**What to produce:**
Starting at the top of the entries below, set down every line exactly, please, until you reach the line with "REUSED by name.", which is included too.

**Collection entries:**
==========

import Literature.LinearAlgebra.Matrix.GL2ZSingularNormalForms
import Literature.NumberTheory.ComplexMultiplication.FiniteQAlgebraLatticeSplitRankTwo
import HarnessLib

/-!
# Hertling–Larabi 2026b EXAMPLE 9.3: the `GL₂(ℤ)`-classes of integer `2 × 2` matrices with eigenvalues `λ ≠ 0` and
# `0`, STRATIFIED BY THEIR ORDER `Λ_α` (`α | λ`) — `⌈φ(α)/2⌉` classes of order `Λ_α`, and
# `Σ_{α | λ} ⌈φ(α)/2⌉ = ⌊|λ|/2⌋ + 1`

[topic LinearAlgebra/Matrix] Sequel to `GL2ZSingularNormalForms` (HL26b Thm. 9.4: the classes with `tr B = λ ≠ 0`,
`det B = 0` have the unique representatives `(λ m; 0 0)`, `0 ≤ m ≤ ½|λ|`, `⌊|λ|/2⌋ + 1` of them; the order of the
class of `(λ m; 0 0)` is `ℤ·1 + ℤ·t̄/gcd(λ, m) ≅ Λ_{|λ|/gcd(λ,m)}`) and to
`NumberTheory/ComplexMultiplication/FiniteQAlgebraLatticeSplitRankTwo` (HL26b Thm. 9.1 (d): `|G([Λ_α]_ε)| = φ(α)/2`
for `α ≥ 3`, `1` for `α ≤ 2`, through the count `natCard_two_mul_le_coprime` of `{β | 2β ≤ α, gcd(α, β) = 1}`) —
REUSED by name.  Lane `lit-hodgefound` (Track 2 foundations library), seat p19 generation 38, row g38-#8.  THEOREMS
ONLY: no definition, no instance, no notation, no named fact (D-0026, net Literature debt `0`), no `sorry`.

DEF-FREE SPELLING.  The ORDER INVARIANT of a class is carried by the CONTENT of its matrices: «the entries of `B` have
greatest common divisor `g`» is `∀ d : ℤ, (∀ i j, d ∣ B i j) ↔ d ∣ g`, a conjugation invariant
(`forall_dvd_iff_of_conj`); for the representative `(λ m; 0 0)` it says `gcd(λ, m) = g`, and by
`GL2ZSingularNormalForms.order_eq_span_of_normalForm` the order of the class is then `ℤ·1 + ℤ·t̄/g`, which is HL's
`Λ_α`, `α = |λ|/g` (Thm. 9.4: «order with `ℤ`-basis `e(α 1; 0 1)` where `α = λ/(λ, μ)`»).

## Source, VERBATIM

C. Hertling, K. Larabi, *Conjugacy classes of regular integer matrices*, arXiv:2602.15748 (2026) [HertlingLarabi2026b],
held `paper:arxiv-2602.15748`, §9.2 (chunk p0028): «**Example 9.3.** Choose `λ ∈ ℕ`. By Theorem 6.3 the conjugacy
classes of integer `2×2` matrices with eigenvalues `λ` and `0` correspond to the `ε`-classes of full lattices `L`
with `𝒪(L) ⊃ Λ` where `Λ` is the order `Λ = ℤ[λe_1]`, so the order with `ℤ`-basis `e(λ 1; 0 1)`. By Theorem 9.1 (d)
`{[L]_ε | 𝒪(L) ⊃ Λ} = ⋃_{α ∈ ℕ: α|λ} {[L_δ]_ε | δ = β/α with β ∈ [0, ½α] ∩ ℤ_α^{unit}}`. The `ℤ`-basis
`e(1 δ; 0 1)` of a full lattice `L_δ` with `δ = β/α ∈ [0, ½]`, `α ∈ ℕ`, `α | λ`, `β ∈ ℤ_{≥0}` and `(β, α) = 1` gives
rise to the matrix `M_δ` with […] `M_δ = (λ λδ; 0 0) = (λ λβ/α; 0 0)`.»; (chunk p0028) «**Theorem 9.1** (d) […]
`|G([Λ]_ε)| = φ(α)/2` if `α ≥ 3`, `1` if `α ∈ {1, 2}`»; (chunk p0029) «**Theorem 9.4.** Each conjugacy class of
`2×2` matrices with eigenvalues `λ ∈ ℕ` and `0` has a unique representative `(λ μ; 0 0)` with `μ ∈ [0, ½λ] ∩ ℤ`.
This matrix comes from an `ε`-class of full lattices with order with `ℤ`-basis `e(α 1; 0 1)` where
`α = λ/(λ, μ)`.»

## What is proved

* §1 `forall_dvd_of_conj` / `forall_dvd_iff_of_conj` (the common divisors of the entries are a class invariant),
  `forall_dvd_normalForm_iff` (for `(t μ; 0 0)`: the common divisors of `t, μ`).
* §2 **EXAMPLE 9.3 + THEOREM 9.1 (d) in matrix terms, `natCard_quot_conj_stratum_eq`**: for `λ ≠ 0` and
  `|λ| = gα`, the `GL₂(ℤ)`-classes of `B ∈ M_{2×2}(ℤ)` with `tr B = λ`, `det B = 0` and content `g` (order `Λ_α`)
  are in bijection with `{β | 2β ≤ α, gcd(α, β) = 1}` (representatives `M_{β/α} = (λ gβ; 0 0)`), hence number
  `φ(α)/2` (`α ≥ 3`), `1` (`α ∈ {1, 2}`).
* §3 `sum_divisors_strata_eq`: `Σ_{α | n} (φ(α)/2, resp. 1) = ⌊n/2⌋ + 1` (`n ≥ 1`) — the strata of Example 9.3 add
  up to the `⌊λ/2⌋ + 1` representatives of Theorem 9.4 (`GL2ZSingularNormalForms.natCard_quot_conj_eq`); from
  `Σ_{α|n} φ(α) = n` and `2 | φ(α)` for `α ≥ 3`.

## References

* [HertlingLarabi2026b] C. Hertling, K. Larabi, *Conjugacy classes of regular integer matrices*, arXiv:2602.15748
  (2026), §9.2 Example 9.3, Theorem 9.1 (d), Theorem 9.4 (chunks p0028–p0029). [cite: HertlingLarabi2026b, §9.2
  Example 9.3; Thm. 9.1 (d); Thm. 9.4]
* [HertlingLarabi2026] C. Hertling, K. Larabi, *Semigroups from full lattices in commutative ℚ-algebras*,
  arXiv:2602.14973 (2026) (orders, `ε`-classes, `G([Λ]_ε)`).
-/

open Matrix

namespace Literature.LinearAlgebra.Matrix.GL2ZSingularNormalForm

open Literature.NumberTheory.ComplexMultiplication.FiniteQAlgebraLattice (natCard_two_mul_le_coprime
  card_filter_two_mul_le_coprime)

/-! ## §1 The content of a class (`gcd` of the entries) — the matrix form of the order invariant `α = λ/(λ, μ)` -/

/-- Symmetry of `GL₂(ℤ)`-conjugacy (file-local). [folklore] -/
private theorem conj_symm' {B B' : Matrix (Fin 2) (Fin 2) ℤ}
    (h : ∃ P : Matrix (Fin 2) (Fin 2) ℤ, IsUnit P.det ∧ P * B = B' * P) :
    ∃ P : Matrix (Fin 2) (Fin 2) ℤ, IsUnit P.det ∧ P * B' = B * P := by
  obtain ⟨P, hP, hPB⟩ := h
  refine ⟨P⁻¹, Matrix.isUnit_nonsing_inv_det P hP, ?_⟩
  calc P⁻¹ * B' = P⁻¹ * B' * (P * P⁻¹) := by rw [Matrix.mul_nonsing_inv P hP, Matrix.mul_one]
    _ = P⁻¹ * (B' * P) * P⁻¹ := by simp only [Matrix.mul_assoc]
    _ = P⁻¹ * (P * B) * P⁻¹ := by rw [hPB]
    _ = B * P⁻¹ := by rw [← Matrix.mul_assoc, Matrix.nonsing_inv_mul P hP, Matrix.one_mul]

/-- **A common divisor of the entries survives conjugation**: if `PB = B'P` with `P ∈ GL₂(ℤ)` and `d` divides every
entry of `B`, then `d` divides every entry of `B' = P(dB₀)P⁻¹ = d·PB₀P⁻¹` (HL: `(λ, μ)` in `α = λ/(λ, μ)` is an
invariant of the class, Thm. 9.4 / Rem. 6.3 (v)). [cite: HertlingLarabi2026b, §9.2 Theorem 9.4 and Example 9.3, chunks
p0028–p0029] -/
theorem forall_dvd_of_conj {B B' P : Matrix (Fin 2) (Fin 2) ℤ} (hP : IsUnit P.det) (h : P * B = B' * P) {d : ℤ}
    (hd : ∀ i j, d ∣ B i j) : ∀ i j, d ∣ B' i j := by
  obtain ⟨B₀, rfl⟩ : ∃ B₀ : Matrix (Fin 2) (Fin 2) ℤ, B = d • B₀ :=
    ⟨Matrix.of fun i j => Classical.choose (hd i j), by
      ext i j
      rw [Matrix.smul_apply, Matrix.of_apply, smul_eq_mul]
      exact Classical.choose_spec (hd i j)⟩
  have hB' : B' = P * (d • B₀) * P⁻¹ := by
    calc B' = B' * (P * P⁻¹) := by rw [Matrix.mul_nonsing_inv P hP, Matrix.mul_one]
      _ = B' * P * P⁻¹ := by rw [Matrix.mul_assoc]
      _ = P * (d • B₀) * P⁻¹ := by rw [← h]
  intro i j
  rw [hB', Matrix.mul_smul, Matrix.smul_mul, Matrix.smul_apply, smul_eq_mul]
  exact dvd_mul_right d _

/-- The set of common divisors of the entries is a `GL₂(ℤ)`-conjugacy invariant. [cite: HertlingLarabi2026b, §9.2
Theorem 9.4 and Example 9.3, chunks p0028–p0029] -/
theorem forall_dvd_iff_of_conj {B B' P : Matrix (Fin 2) (Fin 2) ℤ} (hP : IsUnit P.det) (h : P * B = B' * P) (d : ℤ) :
    (∀ i j, d ∣ B i j) ↔ ∀ i j, d ∣ B' i j := by
  refine ⟨forall_dvd_of_conj hP h, fun hd => ?_⟩
  obtain ⟨Q, hQ, hQ'⟩ := conj_symm' ⟨P, hP, h⟩
  exact forall_dvd_of_conj hQ hQ' hd

/-- The common divisors of the entries of the normal form `(t μ; 0 0)` are the common divisors of `t` and `μ`.
[cite: HertlingLarabi2026b, §9.2 Theorem 9.4, chunk p0029] -/
theorem forall_dvd_normalForm_iff (t μ d : ℤ) :
    (∀ i j, d ∣ (!![t, μ; 0, 0] : Matrix (Fin 2) (Fin 2) ℤ) i j) ↔ d ∣ t ∧ d ∣ μ := by
  constructor
  · intro h
    exact ⟨by simpa using h 0 0, by simpa using h 0 1⟩
  · rintro ⟨ht, hμ⟩ i j
    fin_cases i <;> fin_cases j <;> simp [ht, hμ]

/-- `g = gcd(a, b)` iff the common divisors of `a, b` are the divisors of `g` (`g ∈ ℕ`). [folklore] -/
private theorem forall_dvd_and_dvd_iff_iff_gcd_eq (a b : ℤ) (g : ℕ) :
    (∀ d : ℤ, (d ∣ a ∧ d ∣ b) ↔ d ∣ (g : ℤ)) ↔ Int.gcd a b = g := by
  constructor
  · intro h
    apply Nat.dvd_antisymm
    · exact Int.natCast_dvd_natCast.1 ((h _).1 ⟨Int.gcd_dvd_left a b, Int.gcd_dvd_right a b⟩)
    · obtain ⟨ha, hb⟩ := (h g).2 (dvd_refl _)
      exact Int.dvd_gcd ha hb
  · rintro rfl d
    exact ⟨fun ⟨ha, hb⟩ => Int.dvd_coe_gcd ha hb,
      fun hd => ⟨hd.trans (Int.gcd_dvd_left a b), hd.trans (Int.gcd_dvd_right a b)⟩⟩

/-- `gcd(gα, m) = g` iff `m = gβ` with `gcd(α, β) = 1` (`g > 0`). [folklore] -/
private theorem gcd_mul_eq_iff {g α m : ℕ} (hg : 0 < g) :
    Nat.gcd (g * α) m = g ↔ g ∣ m ∧ α.Coprime (m / g) := by
  constructor
  · intro h
    have hgm : g ∣ m := h ▸ Nat.gcd_dvd_right _ _
    obtain ⟨β, rfl⟩ := hgm
    rw [Nat.gcd_mul_left] at h
    refine ⟨dvd_mul_right g β, ?_⟩
    rw [Nat.mul_div_cancel_left β hg]
    exact Nat.eq_of_mul_eq_mul_left hg (h.trans (mul_one g).symm)
  · rintro ⟨⟨β, rfl⟩, hcop⟩
    rw [Nat.mul_div_cancel_left β hg] at hcop
    rw [Nat.gcd_mul_left, hcop, mul_one]

/-! ## §2 EXAMPLE 9.3: the classes with eigenvalues `λ`, `0` and order `Λ_α`, `α | λ` -/

/-- **EXAMPLE 9.3** «the conjugacy classes of integer `2×2` matrices with eigenvalues `λ` and `0` correspond to the
`ε`-classes of full lattices `L` with `𝒪(L) ⊃ Λ` […] `{[L]_ε | 𝒪(L) ⊃ Λ} = ⋃_{α ∈ ℕ: α|λ} {[L_δ]_ε | δ = β/α` with
`β ∈ [0, ½α] ∩ ℤ_α^{unit}}`» with THEOREM 9.1 (d) «`|G([Λ]_ε)| = φ(α)/2` if `α ≥ 3`, `1` if `α ∈ {1, 2}`», in
matrix terms: for `λ ≠ 0` and a factorisation `|λ| = gα`, the `GL₂(ℤ)`-classes of integer matrices `B` with
`tr B = λ`, `det B = 0` whose entries have greatest common divisor `g` (equivalently — `GL2ZSingularNormalForms` §5
— whose order is `ℤ·1 + ℤ·t̄/g ≅ Λ_α`) are in bijection with `{β | 2β ≤ α, gcd(α, β) = 1}` (representatives
`(λ gβ; 0 0)`), so there are `φ(α)/2` of them if `α ≥ 3` and `1` if `α ∈ {1, 2}`.
[cite: HertlingLarabi2026b, §9.2 Example 9.3 and Theorem 9.4 (chunks p0028–p0029), Theorem 9.1 (d) (chunk p0028)] -/
theorem natCard_quot_conj_stratum_eq {t : ℤ} (ht : t ≠ 0) {g α : ℕ} (hgα : t.natAbs = g * α) :
    Nat.card (Quot fun B B' : {B : Matrix (Fin 2) (Fin 2) ℤ // B.trace = t ∧ B.det = 0 ∧
        ∀ d : ℤ, (∀ i j, d ∣ B i j) ↔ d ∣ (g : ℤ)} =>
      ∃ P : Matrix (Fin 2) (Fin 2) ℤ, IsUnit P.det ∧ P * B.1 = B'.1 * P) = if α ≤ 2 then 1 else Nat.totient α / 2 := by
  classical
  have hg : 0 < g := Nat.pos_of_ne_zero fun h => by
    rw [h, zero_mul] at hgα; exact ht (Int.natAbs_eq_zero.1 hgα)
  have hα : 0 < α := Nat.pos_of_ne_zero fun h => by
    rw [h, mul_zero] at hgα; exact ht (Int.natAbs_eq_zero.1 hgα)
  set S := {B : Matrix (Fin 2) (Fin 2) ℤ // B.trace = t ∧ B.det = 0 ∧ ∀ d : ℤ, (∀ i j, d ∣ B i j) ↔ d ∣ (g : ℤ)}
    with hS
  set r : S → S → Prop := fun B B' => ∃ P : Matrix (Fin 2) (Fin 2) ℤ, IsUnit P.det ∧ P * B.1 = B'.1 * P
    with hr_def
  have hr : Equivalence r := LatimerMacDuffeeOrderStrata.equivalence_conj _
  -- the content condition on a normal form `(t m; 0 0)`: `gcd(t, m) = g`, i.e. `m = gβ`, `gcd(α, β) = 1`
  have hcontent : ∀ m : ℕ, (∀ d : ℤ, (∀ i j, d ∣ (!![t, (m : ℤ); 0, 0] : Matrix (Fin 2) (Fin 2) ℤ) i j) ↔
      d ∣ (g : ℤ)) ↔ g ∣ m ∧ α.Coprime (m / g) := fun m => by
    simp only [forall_dvd_normalForm_iff]
    rw [forall_dvd_and_dvd_iff_iff_gcd_eq, Int.gcd_eq_natAbs, hgα, Int.natAbs_natCast, gcd_mul_eq_iff hg]
  -- the normal forms `(t gβ; 0 0)` as elements of `S`
  have hN : ∀ β : ℕ, α.Coprime β → (!![t, ((g * β : ℕ) : ℤ); 0, 0] : Matrix (Fin 2) (Fin 2) ℤ).trace = t ∧
      (!![t, ((g * β : ℕ) : ℤ); 0, 0] : Matrix (Fin 2) (Fin 2) ℤ).det = 0 ∧
      ∀ d : ℤ, (∀ i j, d ∣ (!![t, ((g * β : ℕ) : ℤ); 0, 0] : Matrix (Fin 2) (Fin 2) ℤ) i j) ↔ d ∣ (g : ℤ) := by
    intro β hcop
    refine ⟨by rw [Matrix.trace_fin_two_of, add_zero], by rw [Matrix.det_fin_two_of]; ring, ?_⟩
    rw [hcontent, Nat.mul_div_cancel_left β hg]
    exact ⟨dvd_mul_right g β, hcop⟩
  set N : {β : ℕ // 2 * β ≤ α ∧ α.Coprime β} → S := fun β => ⟨!![t, ((g * β.1 : ℕ) : ℤ); 0, 0], hN β.1 β.2.2⟩
    with hN_def
  have hex : ∀ B : S, ∃ β : {β : ℕ // 2 * β ≤ α ∧ α.Coprime β}, r B (N β) := by
    rintro ⟨B, hBt, hBd, hBc⟩
    have ht' : B.trace ≠ 0 := by rw [hBt]; exact ht
    obtain ⟨m, hm, P, hP, hPB⟩ := exists_conj_normalForm hBd ht'
    rw [hBt] at hm hPB
    -- the content of `(t m; 0 0)` is that of `B`, namely `g`
    have hc : ∀ d : ℤ, (∀ i j, d ∣ (!![t, (m : ℤ); 0, 0] : Matrix (Fin 2) (Fin 2) ℤ) i j) ↔ d ∣ (g : ℤ) :=
      fun d => by rw [← forall_dvd_iff_of_conj hP hPB d, hBc d]
    rw [hcontent] at hc
    obtain ⟨⟨β, rfl⟩, hcop⟩ := hc
    rw [Nat.mul_div_cancel_left β hg] at hcop
    refine ⟨⟨β, ?_, hcop⟩, P, hP, hPB⟩
    rw [hgα] at hm
    exact Nat.le_of_mul_le_mul_left (by linarith) hg
  choose f hf using hex
  have hU : ∀ β β' : {β : ℕ // 2 * β ≤ α ∧ α.Coprime β}, r (N β) (N β') → β = β' := by
    rintro ⟨β, h2β, hβ⟩ ⟨β', h2β', hβ'⟩ ⟨P, hP, h⟩
    have h1 : 2 * (g * β) ≤ t.natAbs := by rw [hgα]; nlinarith
    have h2 : 2 * (g * β') ≤ t.natAbs := by rw [hgα]; nlinarith
    have := normalForm_unique ht h1 h2 hP h
    exact Subtype.ext (Nat.eq_of_mul_eq_mul_left hg this)
  have hwd : ∀ B B' : S, r B B' → f B = f B' := fun B B' h =>
    hU _ _ (hr.trans (hr.trans (hr.symm (hf B)) h) (hf B'))
  have hbij : Function.Bijective (Quot.lift f hwd) := by
    constructor
    · rintro ⟨B⟩ ⟨B'⟩ h
      change f B = f B' at h
      exact Quot.sound (hr.trans (hf B) (h ▸ hr.symm (hf B')))
    · intro β
      exact ⟨Quot.mk r (N β), hU _ _ (hr.trans (hr.symm (hf (N β))) (hr.refl _))⟩
  rw [Nat.card_eq_of_bijective _ hbij]
  exact natCard_two_mul_le_coprime hα

/-! ## §3 `Σ_{α | n} ⌈φ(α)/2⌉ = ⌊n/2⌋ + 1`: the strata add up to the count of Theorem 9.4 -/

/-- **The strata add up** (Example 9.3's «`⋃_{α ∈ ℕ: α|λ}`» against Theorem 9.4's `⌊λ/2⌋ + 1` representatives): for
`n ≥ 1`, `Σ_{α | n} c(α) = ⌊n/2⌋ + 1` where `c(α) = φ(α)/2` for `α ≥ 3` and `c(1) = c(2) = 1` — from Gauß'
`Σ_{α | n} φ(α) = n` (Mathlib `Nat.sum_totient`) and the parity of `φ`. [cite: HertlingLarabi2026b, §9.2 Example 9.3
and Theorem 9.4, chunks p0028–p0029] -/
theorem sum_divisors_strata_eq (n : ℕ) (hn : 0 < n) :
    ∑ α ∈ n.divisors, (if α ≤ 2 then 1 else Nat.totient α / 2) = n / 2 + 1 := by
  -- `2·c(α) = φ(α) + [α ≤ 2]`
  have hc : ∀ α ∈ n.divisors, 2 * (if α ≤ 2 then 1 else Nat.totient α / 2) =
      Nat.totient α + (if α ≤ 2 then 1 else 0) := by
    intro α hα
    have hα0 : 0 < α := Nat.pos_of_mem_divisors hα
    split_ifs with h2
    · interval_cases α <;> decide
    · push Not at h2
      obtain ⟨k, hk⟩ := Nat.totient_even h2
      omega
  have h2sum : 2 * ∑ α ∈ n.divisors, (if α ≤ 2 then 1 else Nat.totient α / 2) =
      n + ∑ α ∈ n.divisors, (if α ≤ 2 then 1 else 0) := by
    rw [Finset.mul_sum, Finset.sum_congr rfl hc, Finset.sum_add_distrib, Nat.sum_totient]
  -- the divisors `≤ 2` of `n` are `1` and, for even `n`, `2`
  have hsmall : ∑ α ∈ n.divisors, (if α ≤ 2 then 1 else 0) = if 2 ∣ n then 2 else 1 := by
    rw [Finset.sum_boole, Nat.cast_id]
    have hfilter : n.divisors.filter (fun α => α ≤ 2) = if 2 ∣ n then {1, 2} else {1} := by
      ext α
      simp only [Finset.mem_filter, Nat.mem_divisors]
      split_ifs with h2 <;> simp only [Finset.mem_insert, Finset.mem_singleton]
      · constructor
        · rintro ⟨⟨hd, -⟩, hα⟩
          have : α ≠ 0 := by
            rintro rfl
            rw [zero_dvd_iff] at hd
            omega
          omega
        · rintro (rfl | rfl)
          · exact ⟨⟨one_dvd n, hn.ne'⟩, by norm_num⟩
          · exact ⟨⟨h2, hn.ne'⟩, le_rfl⟩
      · constructor
        · rintro ⟨⟨hd, -⟩, hα⟩
          have : α ≠ 0 := by
            rintro rfl
            rw [zero_dvd_iff] at hd
            omega
          have : α ≠ 2 := by rintro rfl; exact h2 hd
          omega
        · rintro rfl
          exact ⟨⟨one_dvd n, hn.ne'⟩, by norm_num⟩
    rw [hfilter]
    split_ifs <;> simp
  rw [hsmall] at h2sum
  split_ifs at h2sum with h2 <;> omega

end Literature.LinearAlgebra.Matrix.GL2ZSingularNormalForm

==========

**Response box:**
import Literature.LinearAlgebra.Matrix.GL2ZSingularNormalForms
import Literature.NumberTheory.ComplexMultiplication.FiniteQAlgebraLatticeSplitRankTwo
import HarnessLib

/-!
# Hertling–Larabi 2026b EXAMPLE 9.3: the `GL₂(ℤ)`-classes of integer `2 × 2` matrices with eigenvalues `λ ≠ 0` and
# `0`, STRATIFIED BY THEIR ORDER `Λ_α` (`α | λ`) — `⌈φ(α)/2⌉` classes of order `Λ_α`, and
# `Σ_{α | λ} ⌈φ(α)/2⌉ = ⌊|λ|/2⌋ + 1`

[topic LinearAlgebra/Matrix] Sequel to `GL2ZSingularNormalForms` (HL26b Thm. 9.4: the classes with `tr B = λ ≠ 0`,
`det B = 0` have the unique representatives `(λ m; 0 0)`, `0 ≤ m ≤ ½|λ|`, `⌊|λ|/2⌋ + 1` of them; the order of the
class of `(λ m; 0 0)` is `ℤ·1 + ℤ·t̄/gcd(λ, m) ≅ Λ_{|λ|/gcd(λ,m)}`) and to
`NumberTheory/ComplexMultiplication/FiniteQAlgebraLatticeSplitRankTwo` (HL26b Thm. 9.1 (d): `|G([Λ_α]_ε)| = φ(α)/2`
for `α ≥ 3`, `1` for `α ≤ 2`, through the count `natCard_two_mul_le_coprime` of `{β | 2β ≤ α, gcd(α, β) = 1}`) —
REUSED by name.  Lane `lit-hodgefound` (Track 2 foundations library), seat p19 generation 38, row g38-#8.  THEOREMS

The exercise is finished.